Out of the major group of fixed income indices we follow, the Treasury
index is the only one to post a negative return for the first half. That
index lost 4.3% as the yield curve steepened after the panic trade wore
off. While there was very little movement on the short end (3 and 6 month
maturities saw modest moves of only 10 and 8 basis points respectively)
longer dated bond yields (5, 10 and 30 years) did move higher by 100 basis
points or more. The short end should eventually see yields rise, but not
likely until there is a marked improvement in the economy and the Fed is
ready to raise rates.
The benchmark 10-year Treasury note closed out the first half with a yield
of 3.5% and a total return loss of 8.7%. The 30-year Treasury closed the
half with a yield of 4.3% and a total return loss of 23.3%.

Treasury Inflation Protected Securities or TIPS (more on them below) are
not part of the primary Treasury index, but they were the one area of
the Treasury market that did perform strongly in the first half of the
year. These non-conventional Treasury securities don't always move
in lock-step with the overall Treasury market. We have said that on any
given day they may seem to, but over extended periods, they have proven
to be less correlated than you might otherwise think. The first half
performance illustrates the point clearly as the TIPS index returned
6.2%
The corporate bond credit indices tracking both investment grade and speculative
grade rated bonds showed the most impressive returns, though the investment
grade category's 6.8% return seems downright paltry compared to the
30.4% return that high yield bonds returned. This speaks to my comment
above regarding the return of risk appetites. There is still a lot of risk
in high yield as defaults are rising and some of the compensation for taking
on the risk in the first place has been greatly diminished.
The municipal bond market performed very well in the first half even though
June performance was negative. The index that tracks munis returned 6.4%
to mark its best first half performance since 1995. Munis continue to be
a favorite of many high tax bracket investors not only for their tax-exempt
income, but also because of their high quality and traditionally low default
rates. Munis have been a very safe place to invest. Today muni investors
must come to grips with some negative headlines about the state of the
muni market as the impact of the housing market and economic weakness takes
its toll. Notwithstanding all of this, the muni market continues to be
attractive even though valuations relative to other asset classes have
come in quite a bit. We believe there are still some solid bargains to
be had, although they are getting a bit harder to find.

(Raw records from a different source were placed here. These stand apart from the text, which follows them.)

import Summits.QuantumFields.BalabanUV.Beta.HessKerCoDressedBmWall
import Summits.QuantumFields.BalabanUV.Beta.RowD1JointEnd
import Summits.QuantumFields.BalabanUV.Beta.FP.RoadRebasedHoldsBm

/-!
# `BalabanUV.Beta.HessKerCoDressedBmWallRec` — the road-A2 ∕ asym1 wall END over the RECURSIVE block-mean family `SpineRooted.JsRecBmAtOf`
# and over THE LITERAL OF RECORD `RowD1JointEnd.JsRowD1` (= `JsRecWAtOf` = `JsRecBmAtOf … (W := WrecAt …)`), SOCKETED ON THE BLOCK-MEAN
# CO-DRESSED RESOLVENTS — the decl-by-decl twin of asym1's `HessKerCoDressedBmWall` §3∕§5∕§6 with `JsBalBmAtOf ↦ JsRecBmAtOf`,
# `Sfl j ↦ SrecAt 3 Lc (toSite r) cE cVH cΛ j` (G-an2-4 formalisation swarm PART V «SREC», row V7 = SKELETON-SREC ask (A-1))

AUTHORSHIP ∕ CONSENT.  Template = asym1 gen 21's `HessKerCoDressedBmWall` (every statement below is its statement with the two substitutions;
nothing of that file is edited).  Filed by the G-an2-4 swarm leaf seat `b2b-balaban-gan24-formalise-leaf-02` (gen 33) on the owner gan24-p1's row
V7 («free for an idle seat with asym1's consent»); consent line: see the journal (ASK (A-1) 2026-08-20T17:22Z and its answer).

HONEST FRAMING (cell contract, verbatim): «discharging `BetaPertH` makes Bałaban's UV stability UNCONDITIONAL — a real constructive-QFT result; it
is NOT the continuum limit and NOT the Clay problem.»  HONEST DEPENDENCY (verbatim): «continuum YM on T⁴ ⇐ BetaPertH ∧ nine spine estimates (0/9 proved);
BetaPertH ⇐ (D1) ∧ (D4) ∧ CAP+tail; G-an2-4 gates asym, D1 and NE2/3/4.»  THIS MODULE is a CONSUMER SOCKET: it proves, for the recursive family, that the
wall `D1Drift` is EQUIVALENT to the explicit identification of the limit second moment with `stepBal N Lc` UNDER rows that are HYPOTHESES (S-slot rows on
`unitS_j (SrecAt … j)` = PART V's target «SrecShape» ∧ «SrecRate»; W-slot rows on `unitW_j (W j)`; K-rows — the latter DISCHARGED in §4 by gan24's
`KSlotAssembly.convCKWall_holds` through this lineage's `FP/RoadRebasedHoldsBm.exists_bm_rows_of_slots`).  It mints no `Prop`, cites nothing, instantiates
no binder at a value, and DISCHARGES NOTHING of (hS, hSall) ∕ (hW, hWall); the identification itself (O-asym1-7) is NOT claimed.  0 `def`, 0 sorry.
NEVER «G-an2-4 closed»; NOT D1, NOT BetaPertH, NOT continuum, NOT Clay.

ABSOLUTE RULE (cell, verbatim): «No internally-minted statement may enter as a cited fact. Every hypothesis is either kernel-proved in this package or a
verbatim quotation of a PUBLISHED theorem with page reference. The manuscript(s) under audit are NOT citable for their own disputed steps — they are the
thing under adjudication; programme-internal (2001/route/tribunal) claims are never citable.»

CONTENT (`d = 3`; [folklore] compositions BY NAME).
* §1 `TbalOf_JsRecBmAtOf_codressedBm(_unit)` — an2's `TbalOf_dressBmAt` on `JsRecBmAtOf = dressBmAt hr ∘ JsRec0AtOf` (`rfl`), `JsRec0AtOf_S` ∕ `_W`:
  `TbalOf Lc (JsRecBmAtOf …) j = hessKer G_j (vertexOfK G_j Lc (SrecAt 3 Lc (toSite r) cE cVH cΛ j)) (W j)`, `G_j = coDressKBmAt (toSite r) Lc (KInvStep Lc j)`;
  four-family unit form by `HessKerFourFamily.hessKer_four_unit`.
* §2 **`d1Drift_JsRecBmAtOf_iff_of_lim_codressedBm_unit`** ∕ **`d1Drift_JsRecBmAtOf_iff_of_cauchy_codressedBm_unit`** — asym1's §3 with the substitutions
  (any in-block root, any tables `W` with `VertexFamily₂` data, any nonzero units, `Lc ≥ 1`).
* §3 **`d1Drift_JsRecBmAtOf_iff_codressedBm_of_unit_rows`** — asym1's §5 pattern: the ENTRYWISE K-rows of `D_j K_j D_j` (window `R < δK∕4`) already give it
  (`exists_coDressedBm_unit_rows`).
* §4 **`d1Drift_JsRecBmAtOf_iff_of_slots`** — ADOPTED UNITS `(sfStep Lc j, smStep 3 Lc j)`, `2 ≤ Lc`, K-SIDE DISCHARGED: given ONLY `j`-uniform S-rows + all-scales
  S-deviations (rate `θS`) on `unitS_j (SrecAt … j)`, the same for `unitW_j (W j)` (rate `θW`), `0 < δS`, `0 < δW`: the wall `↔` the identification at the
  constructed limits (`exists_bm_rows_of_slots`: gan24-p1's `convCKWall_holds` → asym1's `HessKerConvCKPlug.exists_merged_rows` → `exists_coDressedBm_unit_rows`).
* §5 THE LITERAL OF RECORD (odd `Lc`, root `ctrOff 4 Lc`, pins `(Lc⁴, −Lc⁸∕2)`, `W := WrecAt …` at `cE₂ = Lc⁸`, `T_W = (8N²)⁻¹ • wsym22 N`, an1's `vh₂SAn1 Lc`, `mixFFAt ρ_c Lc`):
  **`d1Drift_JsRowD1_iff_of_cauchy_codressedBm_unit`** and **`d1Drift_JsRowD1_iff_of_slots`** (`JsRowD1 = JsRecBmAtOf …` by `rfl`).
STATUS OF THE SOCKET (row owner gan24-p1-g13's DESIGN CORRECTION 2026-08-20T17:25Z + `S-REC-SIZING.md` v2: «V6∕V7 unchanged in shape but now
conditional on the redesign»): the displayed `(hS, hSall)` on `unitS_j (SrecAt … j)` ARE PART V's targets «SrecShape» ∧ «SrecRate» and may turn out
UNFEEDABLE for the literal (E) as recursed today; §1–§4 (generic root ∕ pins ∕ tables) survive any re-pinning, §5 is re-pointed if X-an2-51's follow-up
changes the literal, and a change of the S-recursion itself needs the same rename-level twin over the new family (same template).
Provenance: unit `b2b-balaban-gan24-formalise-leaf-02` (gen 33), 2026-08-20; template asym1 gen 21; no existing file touched.
-/

open Finset Filter Topology
open scoped BigOperators
open Literature.MathematicalPhysics.QuantumFieldTheory.Balaban1983to89
open Literature.MathematicalPhysics.QuantumFieldTheory.Balaban1983to89.Beta
open ExpKernelCalculus (MKer Decays VertexFamily₂ hessKer)
open AffineAveraging (box toSite)
open AveragingContoursRooted (ctrOff ctrOff_mem_box)
open AveragingMixedJetTables (mixFFAt)
open OneStepResolventKernel (Fib LocStencil JetData)
open OneStepKernelFamily (vertexOfK KInvStep TbalOf D1Drift)
open WilsonVertex2Sym (wsym22)
open HessKerDressedLimit (limMKerOf limStOf limTabOf decays_limMKerOf decays_sub_limMKerOf locStencil_limStOf locStencil_sub_limStOf
  vertexFamily₂_limTabOf vertexFamily₂_sub_limTabOf)
open Summit.QuantumFields.BalabanUV.Beta.HessKerDressedUnits (unitK unitS unitW)
open Summit.QuantumFields.BalabanUV.Beta.HessKerFourFamily (hessKer_four_unit d1Drift_iff_of_lim_four)
open Summit.QuantumFields.BalabanUV.Beta.AxialDressingRooted (coDressKBmAt dressBmAt TbalOf_dressBmAt)
open Summit.QuantumFields.BalabanUV.Beta.WardLocusRecursive (SrecAt)
open Summit.QuantumFields.BalabanUV.Beta.SpineRooted (JsRec0AtOf JsRec0AtOf_S JsRec0AtOf_W JsRecBmAtOf JsRecWAtOf WrecAt CwRecOf δwRecOf
  δwRecOf_pos WrecAt_loc₂)
open Summit.QuantumFields.BalabanUV.Beta.SecondOrderSocketIdentification (vh₂SAn1)
open Summit.QuantumFields.BalabanUV.Beta.SecondOrderTableLawEnd (locStencil₂_vh₂SAn1)
open Summit.QuantumFields.BalabanUV.Beta.MixedJetTablesPlug (hmix_an1)
open Summit.QuantumFields.BalabanUV.Beta.RowD1JointEnd (JsRowD1)
open Summit.QuantumFields.BalabanUV.Beta.HessKerCoDressedBmWall (exists_coDressedBm_unit_rows)
open Summit.QuantumFields.BalabanUV.Beta.GAN24.CombesThomas (sfStep smStep sfStep_ne_zero smStep_ne_zero)
open Summit.QuantumFields.BalabanUV.Beta.FP.RoadRebasedHoldsBm (exists_bm_rows_of_slots)

namespace Summit.QuantumFields.BalabanUV.Beta.HessKerCoDressedBmWallRec

noncomputable section

/-! ## §1 The recursive block-mean family's kernels in co-dressed four-family form -/

section ClosedForm

variable {Lc : ℕ} [NeZero Lc] (hLc : 1 ≤ Lc) {r : Fin (3 + 1) → ℕ} (hr : r ∈ box (3 + 1) Lc) (cE cVH cΛ : ℝ)
  (W : ℕ → Fin (3 + 1) → (Fin (3 + 1) → ℤ) → Fin (3 + 1) → (Fin (3 + 1) → ℤ) → MKer (3 + 1) (Fib 3))
  (Cw' δw : ℕ → ℝ) (hδw : ∀ j, 0 < δw j) (hW' : ∀ j, VertexFamily₂ (W j) Lc (Cw' j) (δw j)) (sf sm : ℕ → ℝ)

During the month the Federal Reserve met and, as anticipated, the board
left rates unchanged. Even though the market didn't expect any
change in interest rate policy, it was looking for an acknowledgment
that inflation is a growing concern for so many. Chairman Bernanke signaled
that the Fed is not concerned about inflation, saying it expects it to
be "subdued for some time." Of course, the Fed is capable
of taking back so much of what they have provided in terms of liquidity
should the data suggest otherwise. Recent inflation data (CPI) that was
released midmonth backs up the Chairman's inflation outlook -- for
now. One economist we follow says that "deflation is no longer
a threat, but an inflation problem has yet to materialize." Overall
the plan at the Fed is to stay the course as evidenced by their comment
saying that "conditions are likely to warrant exceptionally low
levels of the federal funds rate for an extended period."

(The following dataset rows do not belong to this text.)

import Mathlib
import Literature.Analysis.FunctionSpaces.ContDiffHolderCompactInclusion
import Summits.SmoothPoincare4.SmoothPoincare4.Theorems.SullivanDualTameOrBrodyR4CoreAChartVorticity
import Summits.SmoothPoincare4.SmoothPoincare4.Theorems.SullivanDualTameOrBrodyR4CoreAFredholm
import Summits.SmoothPoincare4.SmoothPoincare4.Theorems.SullivanDualTameOrBrodyR4CoreAKernel
import Literature.Analysis.Calculus.SmoothImplicitFunction

/-!
# CORE-A of crux `TameOrBrodyR4` (stmt-SmoothPoincare4-7826), line `Sketch`: linear theory and the
# implicit function of the vorticity map of a chart (lead c6, layer A7b)

For the vorticity data of a chart (`…CoreAChartVorticity.lean`) at any Hölder order `k`:

* `ChartData.isCompactOperator_L_sub_one` — `L - 1` is compact (`isCompactOperator_inclCLM_comp`);
* `ChartData.L_injective` — `L` is injective (`CoreA.kernel_trivial` + `helper_decayingKernelZero`);
* `ChartData.exists_implicitFunction` — Fredholm (`helper_fredholmOneAdd`) and the smooth implicit
  function theorem (`Literature.Analysis.Calculus.exists_smooth_implicitFunction`) give `ε, δ > 0`
  and a `C^∞` map `γ : ball 0 ε → C^{k,r}_b` of zeros of the vorticity map, unique in
  `ball 0 ε × ball 0 δ` (registered as `helper_chartImplicitFunction`).
-/

-- the registered namespace `Summit.SmoothPoincare4.SmoothPoincare4.…` repeats a component
set_option linter.dupNamespace false
set_option maxSynthPendingDepth 3

noncomputable section

open scoped ContDiff Topology NNReal
open Filter Set Function Metric Literature.Analysis.Complex Literature.Analysis.FunctionSpaces
  Literature.Analysis.Calculus Literature.Geometry.Symplectic

namespace Summit.SmoothPoincare4.SmoothPoincare4.Cruxes.TameOrBrodyR4.Sketch

namespace CoreA

/-- Local notation for the model space `ℝ⁴ = EuclideanSpace ℝ (Fin 4)`. -/
local notation "E4" => EuclideanSpace ℝ (Fin 4)
/-- Local notation for the complex model plane `ℂ²`. -/
local notation "F2" => ℂ × ℂ
namespace ChartData

variable {J : E4 → E4 →L[ℝ] E4} {R : ℝ} {P Q : E4 →L[ℝ] ℂ} {eP eQ : ℂ →L[ℝ] E4} {b₀ : ℂ}
  {u₀ : ℂ → E4} (𝒞 : ChartData J R P Q eP eQ b₀ u₀)
  {r : ℝ≥0} (hr0 : 0 < r) (hr1 : r < 1) (hJs : ContDiff ℝ ∞ J) (hu₀s : ContDiff ℝ ∞ u₀) {k : ℕ}

/-! ### The linear theory: `L - 1` is compact and `L` is injective -/

/-- The lift of `L - 1` through `C^{k+1,r}_b`: `h ↦ χ • (S₁fun · 𝒯 h)` at order `k + 1`. -/
def Klift : ContDiffHolderFunction ℂ F2 k r →L[ℝ] ContDiffHolderFunction ℂ F2 (k + 1) r :=
  (ContDiffHolderFunction.coeffCLM hr1.le 𝒞.χ 𝒞.hχ 𝒞.hχs).comp
    ((app hr1.le (mkc hr1.le 𝒞.S₁fun (𝒞.contDiff_S₁fun hJs hu₀s) 𝒞.hasCompactSupport_S₁fun)).comp
      (𝒞.vorticity hr0 hr1 hJs hu₀s k).𝒯)

/-- `L - 1 = incl ∘ Klift`. -/
theorem L_sub_one_eq :
    ((𝒞.vorticity hr0 hr1 hJs hu₀s k).L hr1.le - 1 :
        ContDiffHolderFunction ℂ F2 k r →L[ℝ] ContDiffHolderFunction ℂ F2 k r) =
      (ContDiffHolderFunction.inclCLM hr1.le).comp (𝒞.Klift hr0 hr1 hJs hu₀s) := by
  refine ContinuousLinearMap.ext fun h => ContDiffHolderFunction.ext fun x => ?_
  rw [sub_apply]
  change ((𝒞.vorticity hr0 hr1 hJs hu₀s k).L hr1.le h) x - h x = _
  rw [VorticityData.L_apply]
  change h x + _ - h x = _
  rw [add_sub_cancel_left]
  simp only [Klift, ContinuousLinearMap.comp_apply, ContDiffHolderFunction.inclCLM_apply,
    ContDiffHolderFunction.coeffCLM_apply, app_apply, mkc_apply, S₁_apply]
  rfl

/-- **`L - 1` is a compact operator.** -/
theorem isCompactOperator_L_sub_one :
    IsCompactOperator ((𝒞.vorticity hr0 hr1 hJs hu₀s k).L hr1.le - 1 :
        ContDiffHolderFunction ℂ F2 k r →L[ℝ] ContDiffHolderFunction ℂ F2 k r) := by
  rw [L_sub_one_eq]
  refine ContDiffHolderFunction.isCompactOperator_inclCLM_comp hr0 hr1.le _ 𝒞.hχs.isCompact ?_
  intro h
  refine closure_mono fun x hx => ?_
  rw [Function.mem_support] at hx ⊢
  intro hχx
  apply hx
  simp [Klift, ContDiffHolderFunction.coeffCLM_apply, hχx]

omit hr0 hJs hu₀s 𝒞 in
include hr1 in
/-- Order reduction to `0`: `C^{k,r}_b ⊆ C^{0,r}_b`. -/
theorem memContDiffHolder_zero_of {k : ℕ} {f : ℂ → F2} (hf : MemContDiffHolder k r f) :
    MemContDiffHolder 0 r f := by
  induction k with
  | zero => exact hf
  | succ k ih => exact ih (hf.of_succ hr1.le)

/-- A member of `C^{k,r}_b` read at order `0`. -/
def toOrderZero (h : ContDiffHolderFunction ℂ F2 k r) : ContDiffHolderFunction ℂ F2 0 r :=
  ⟨h, memContDiffHolder_zero_of hr1 h.memContDiffHolder⟩

/-- Pointwise formula for `toOrderZero`. -/
@[simp] theorem toOrderZero_apply (h : ContDiffHolderFunction ℂ F2 k r) (x : ℂ) :
    toOrderZero hr1 h x = h x := rfl

/-- **`L` is injective** (the kernel theorem `CoreA.kernel_trivial`). -/
theorem L_injective (hR : 0 < R) (hJ2 : ∀ x v, J x (J x v) = -v) (hPQ : IsCoordFrame P Q eP eQ)
    (hJP : ∀ x : E4, R ≤ ‖x‖ → ∀ v, P (J x v) = Complex.I * P v)
    (hJQ : ∀ x : E4, R ≤ ‖x‖ → ∀ v, Q (J x v) = Complex.I * Q v)
    (hu₀J : IsJHolomorphicFlat J u₀) (h : ContDiffHolderFunction ℂ F2 k r)
    (hh : (𝒞.vorticity hr0 hr1 hJs hu₀s k).L hr1.le h = 0) : h = 0 := by
  obtain ⟨hSs, htri, hS0⟩ := 𝒞.S_props hR hJs hJ2 hPQ hJP hJQ hu₀s hu₀J
  obtain ⟨M, hM⟩ := 𝒞.S_bound hSs hS0
  have hSχ : ∀ x, 𝒞.χ x ≠ 1 → 𝒞.S x = 0 := by
    intro x hx
    apply hS0
    by_contra hlt
    exact hx (𝒞.hχ_one x (le_of_lt (not_le.mp hlt)))
  -- the kernel identity pointwise, read at order `0`
  have hker : ∀ x, toOrderZero hr1 h x + 𝒞.χ x • 𝒞.S₁fun x
      (cauchyTransformAlong (1 : ℂ) (fun w => 𝒞.χ₁ w • toOrderZero hr1 h w) x) = 0 := by
    intro x
    have hx : ((𝒞.vorticity hr0 hr1 hJs hu₀s k).L hr1.le h) x = 0 := by rw [hh]; rfl
    rw [VorticityData.L_apply] at hx
    simpa only [ContDiffHolderFunction.coe_add, Pi.add_apply, ContDiffHolderFunction.coeffCLM_apply,
      vorticity_χ, app_apply, S₁_apply, ContDiffHolderFunction.inclCLM_apply, vorticity_𝒯_apply,
      toOrderZero_apply] using hx
  have h0 := kernel_trivial hr0 hr1 (cauchyTransformHolderApriori_of_lt_one F2 hr0 hr1) 𝒞.S
    (𝒞.ρ₁ + 1) M hSs hS0 hM htri 𝒞.χ 𝒞.χ₁ 𝒞.hχ 𝒞.hχ₁ (𝒞.ρ₁ + 3) 𝒞.hρT 𝒞.hχ₁_zero hSχ
    (fun x hx => 𝒞.χ₁_eq_one_of_χ_ne_zero hx) 𝒞.S₁fun (𝒞.contDiff_S₁fun hJs hu₀s)
    (fun x hx => 𝒞.S₁fun_eq_half_S hx) (toOrderZero hr1 h) hker
  exact ContDiffHolderFunction.ext fun x => by
    simpa using congrArg (fun f : ContDiffHolderFunction ℂ F2 0 r => f x) h0

/-! ### The implicit function -/

/-- **The implicit function at order `k`.** There are `ε, δ > 0` and `γ : ℂ → C^{k,r}_b`, `C^∞` on
`ball 0 ε`, with `γ 0 = 0`, values in `ball 0 δ`, `𝒢(β, γ β) = 0`, and every zero `(β, g)` of `𝒢`
in `ball 0 ε × ball 0 δ` has `g = γ β`. -/
theorem exists_implicitFunction (hR : 0 < R) (hJ2 : ∀ x v, J x (J x v) = -v)
    (hPQ : IsCoordFrame P Q eP eQ)
    (hJP : ∀ x : E4, R ≤ ‖x‖ → ∀ v, P (J x v) = Complex.I * P v)
    (hJQ : ∀ x : E4, R ≤ ‖x‖ → ∀ v, Q (J x v) = Complex.I * Q v)
    (hu₀J : IsJHolomorphicFlat J u₀) :
    ∃ ε > (0 : ℝ), ∃ δ > (0 : ℝ), ∃ γ : ℂ → ContDiffHolderFunction ℂ F2 k r,
      ContDiffOn ℝ ∞ γ (ball 0 ε) ∧ γ 0 = 0 ∧ (∀ β ∈ ball (0 : ℂ) ε, γ β ∈ ball 0 δ) ∧
      (∀ β ∈ ball (0 : ℂ) ε, (𝒞.vorticity hr0 hr1 hJs hu₀s k).G hr1.le (β, γ β) = 0) ∧
      (∀ β ∈ ball (0 : ℂ) ε, ∀ g ∈ ball (0 : ContDiffHolderFunction ℂ F2 k r) δ,
        (𝒞.vorticity hr0 hr1 hJs hu₀s k).G hr1.le (β, g) = 0 → g = γ β) := by
  -- Fredholm: `L = 1 + (L - 1)` is an equivalence
  have hK := 𝒞.isCompactOperator_L_sub_one hr0 hr1 hJs hu₀s (k := k)
  have hinj : ∀ x, x + ((𝒞.vorticity hr0 hr1 hJs hu₀s k).L hr1.le - 1) x = 0 → x = 0 := fun x hx =>
    𝒞.L_injective hr0 hr1 hJs hu₀s hR hJ2 hPQ hJP hJQ hu₀J x (by
      rw [sub_apply] at hx
      simpa using hx)
  obtain ⟨Leq, hLeq⟩ := helper_fredholmOneAdd ((𝒞.vorticity hr0 hr1 hJs hu₀s k).L hr1.le - 1) hK hinj
  have hLeq' : (Leq : ContDiffHolderFunction ℂ F2 k r →L[ℝ] _) = (𝒞.vorticity hr0 hr1 hJs hu₀s k).L hr1.le := by
    refine ContinuousLinearMap.ext fun x => ?_
    rw [ContinuousLinearEquiv.coe_coe, hLeq, sub_apply, one_apply_eq_self]
    abel
  -- the smoothness package of the vorticity map
  obtain ⟨hG, hG0, hGd⟩ := helper_vorticityMapSmooth hr1.le (𝒞.vorticity hr0 hr1 hJs hu₀s k)
  -- the partial derivative in `g` at the origin as the full derivative composed with `inr`
  have hcomp : (fderiv ℝ ((𝒞.vorticity hr0 hr1 hJs hu₀s k).G hr1.le) (0, 0)).comp (ContinuousLinearMap.inr ℝ ℂ _) =
      (Leq : ContDiffHolderFunction ℂ F2 k r →L[ℝ] _) := by
    rw [hLeq']
    have h1 : HasFDerivAt (fun g : ContDiffHolderFunction ℂ F2 k r => (𝒞.vorticity hr0 hr1 hJs hu₀s k).G hr1.le ((0 : ℂ), g))
        ((fderiv ℝ ((𝒞.vorticity hr0 hr1 hJs hu₀s k).G hr1.le) (0, 0)).comp (ContinuousLinearMap.inr ℝ ℂ _)) 0 := by
      have hd : HasFDerivAt ((𝒞.vorticity hr0 hr1 hJs hu₀s k).G hr1.le) (fderiv ℝ ((𝒞.vorticity hr0 hr1 hJs hu₀s k).G hr1.le) (0, 0)) ((0 : ℂ), (0 : _)) :=
        (hG.differentiable (by simp) _).hasFDerivAt
      exact hd.comp 0 ((hasFDerivAt_const (0 : ℂ) _).prodMk (hasFDerivAt_id _) |>.congr_fderiv
        (by ext g <;> simp))
    exact h1.unique hGd
  obtain ⟨ε, hε, δ, hδ, γ, hγs, hγ0, hγball, hγzero, hγuniq⟩ :=
    exists_smooth_implicitFunction ((𝒞.vorticity hr0 hr1 hJs hu₀s k).G hr1.le) hG 0 0 hG0 Leq hcomp
  exact ⟨ε, hε, δ, hδ, γ, hγs, hγ0, hγball, hγzero, hγuniq⟩


end ChartData

end CoreA

/-- **Registered helper `helper_chartImplicitFunction`**: at every Hölder order `k`, the vorticity
map of a chart at a member has a smooth implicit function near the origin (Fredholm alternative for
`L = 1 + compact`, injectivity by the kernel theorem, and the smooth implicit function theorem). -/
theorem helper_chartImplicitFunction (J : EuclideanSpace ℝ (Fin 4) → EuclideanSpace ℝ (Fin 4) →L[ℝ]
      EuclideanSpace ℝ (Fin 4)) (R : ℝ) (P Q : EuclideanSpace ℝ (Fin 4) →L[ℝ] ℂ)
    (eP eQ : ℂ →L[ℝ] EuclideanSpace ℝ (Fin 4))
    (hR : 0 < R) (hJs : ContDiff ℝ ∞ J) (hJ2 : ∀ x v, J x (J x v) = -v)
    (hPQ : IsCoordFrame P Q eP eQ)
    (hJP : ∀ x : EuclideanSpace ℝ (Fin 4), R ≤ ‖x‖ → ∀ v, P (J x v) = Complex.I * P v)
    (hJQ : ∀ x : EuclideanSpace ℝ (Fin 4), R ≤ ‖x‖ → ∀ v, Q (J x v) = Complex.I * Q v)
    {r : ℝ≥0} (hr0 : 0 < r) (hr1 : r < 1)
    (b₀ : ℂ) (u₀ : ℂ → EuclideanSpace ℝ (Fin 4)) (hu₀ : IsPencilMember J R P Q b₀ u₀)
    (𝒞 : CoreA.ChartData J R P Q eP eQ b₀ u₀) (k : ℕ) :
    ∃ ε > (0 : ℝ), ∃ δ > (0 : ℝ), ∃ γ : ℂ → ContDiffHolderFunction ℂ (ℂ × ℂ) k r,
      ContDiffOn ℝ ∞ γ (ball 0 ε) ∧ γ 0 = 0 ∧ (∀ β ∈ ball (0 : ℂ) ε, γ β ∈ ball 0 δ) ∧
      (∀ β ∈ ball (0 : ℂ) ε, (𝒞.vorticity hr0 hr1 hJs hu₀.1 k).G hr1.le (β, γ β) = 0) ∧
      (∀ β ∈ ball (0 : ℂ) ε, ∀ g ∈ ball (0 : ContDiffHolderFunction ℂ (ℂ × ℂ) k r) δ,
        (𝒞.vorticity hr0 hr1 hJs hu₀.1 k).G hr1.le (β, g) = 0 → g = γ β) :=
  𝒞.exists_implicitFunction hr0 hr1 hJs hu₀.1 hR hJ2 hPQ hJP hJQ hu₀.2.1

end Summit.SmoothPoincare4.SmoothPoincare4.Cruxes.TameOrBrodyR4.Sketch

There remain extraordinary deflationary forces at play (rising unemployment,
declining consumer spending, etc...) that have offset any inflationary
pressures in the system. We believe all fixed income investors should have
some level of insurance. We continue to big proponents of inflation-linked
bonds. This exposure is gained primarily through the use of TIPS funds.
They are of the highest quality (issued and guaranteed by the U.S Government)
and offer some insurance against inflation. The time to buy insurance is
before you need it.

Several months ago I wrote about the likelihood of taxes going up and today
it seems as though they have done that just about everywhere. The new
fiscal year for most states began on July 1st and that is why we have
heard so much about unbalanced budgets and the need for offsetting tax
increases over the past few weeks and months. The debate goes on in many
State Houses across the country between Governors, state legislators
and various special interest groups as to whether or not "we" can
afford to be raising taxes at such a time given the overall weakness
in the economy. The fact that so many states have raised taxes and are
willing to do so during tough economic cycles is nothing new. States "need" to
increase revenues (meaning taxes and fees) during recessions because
their budgets are as strained as everybody else's.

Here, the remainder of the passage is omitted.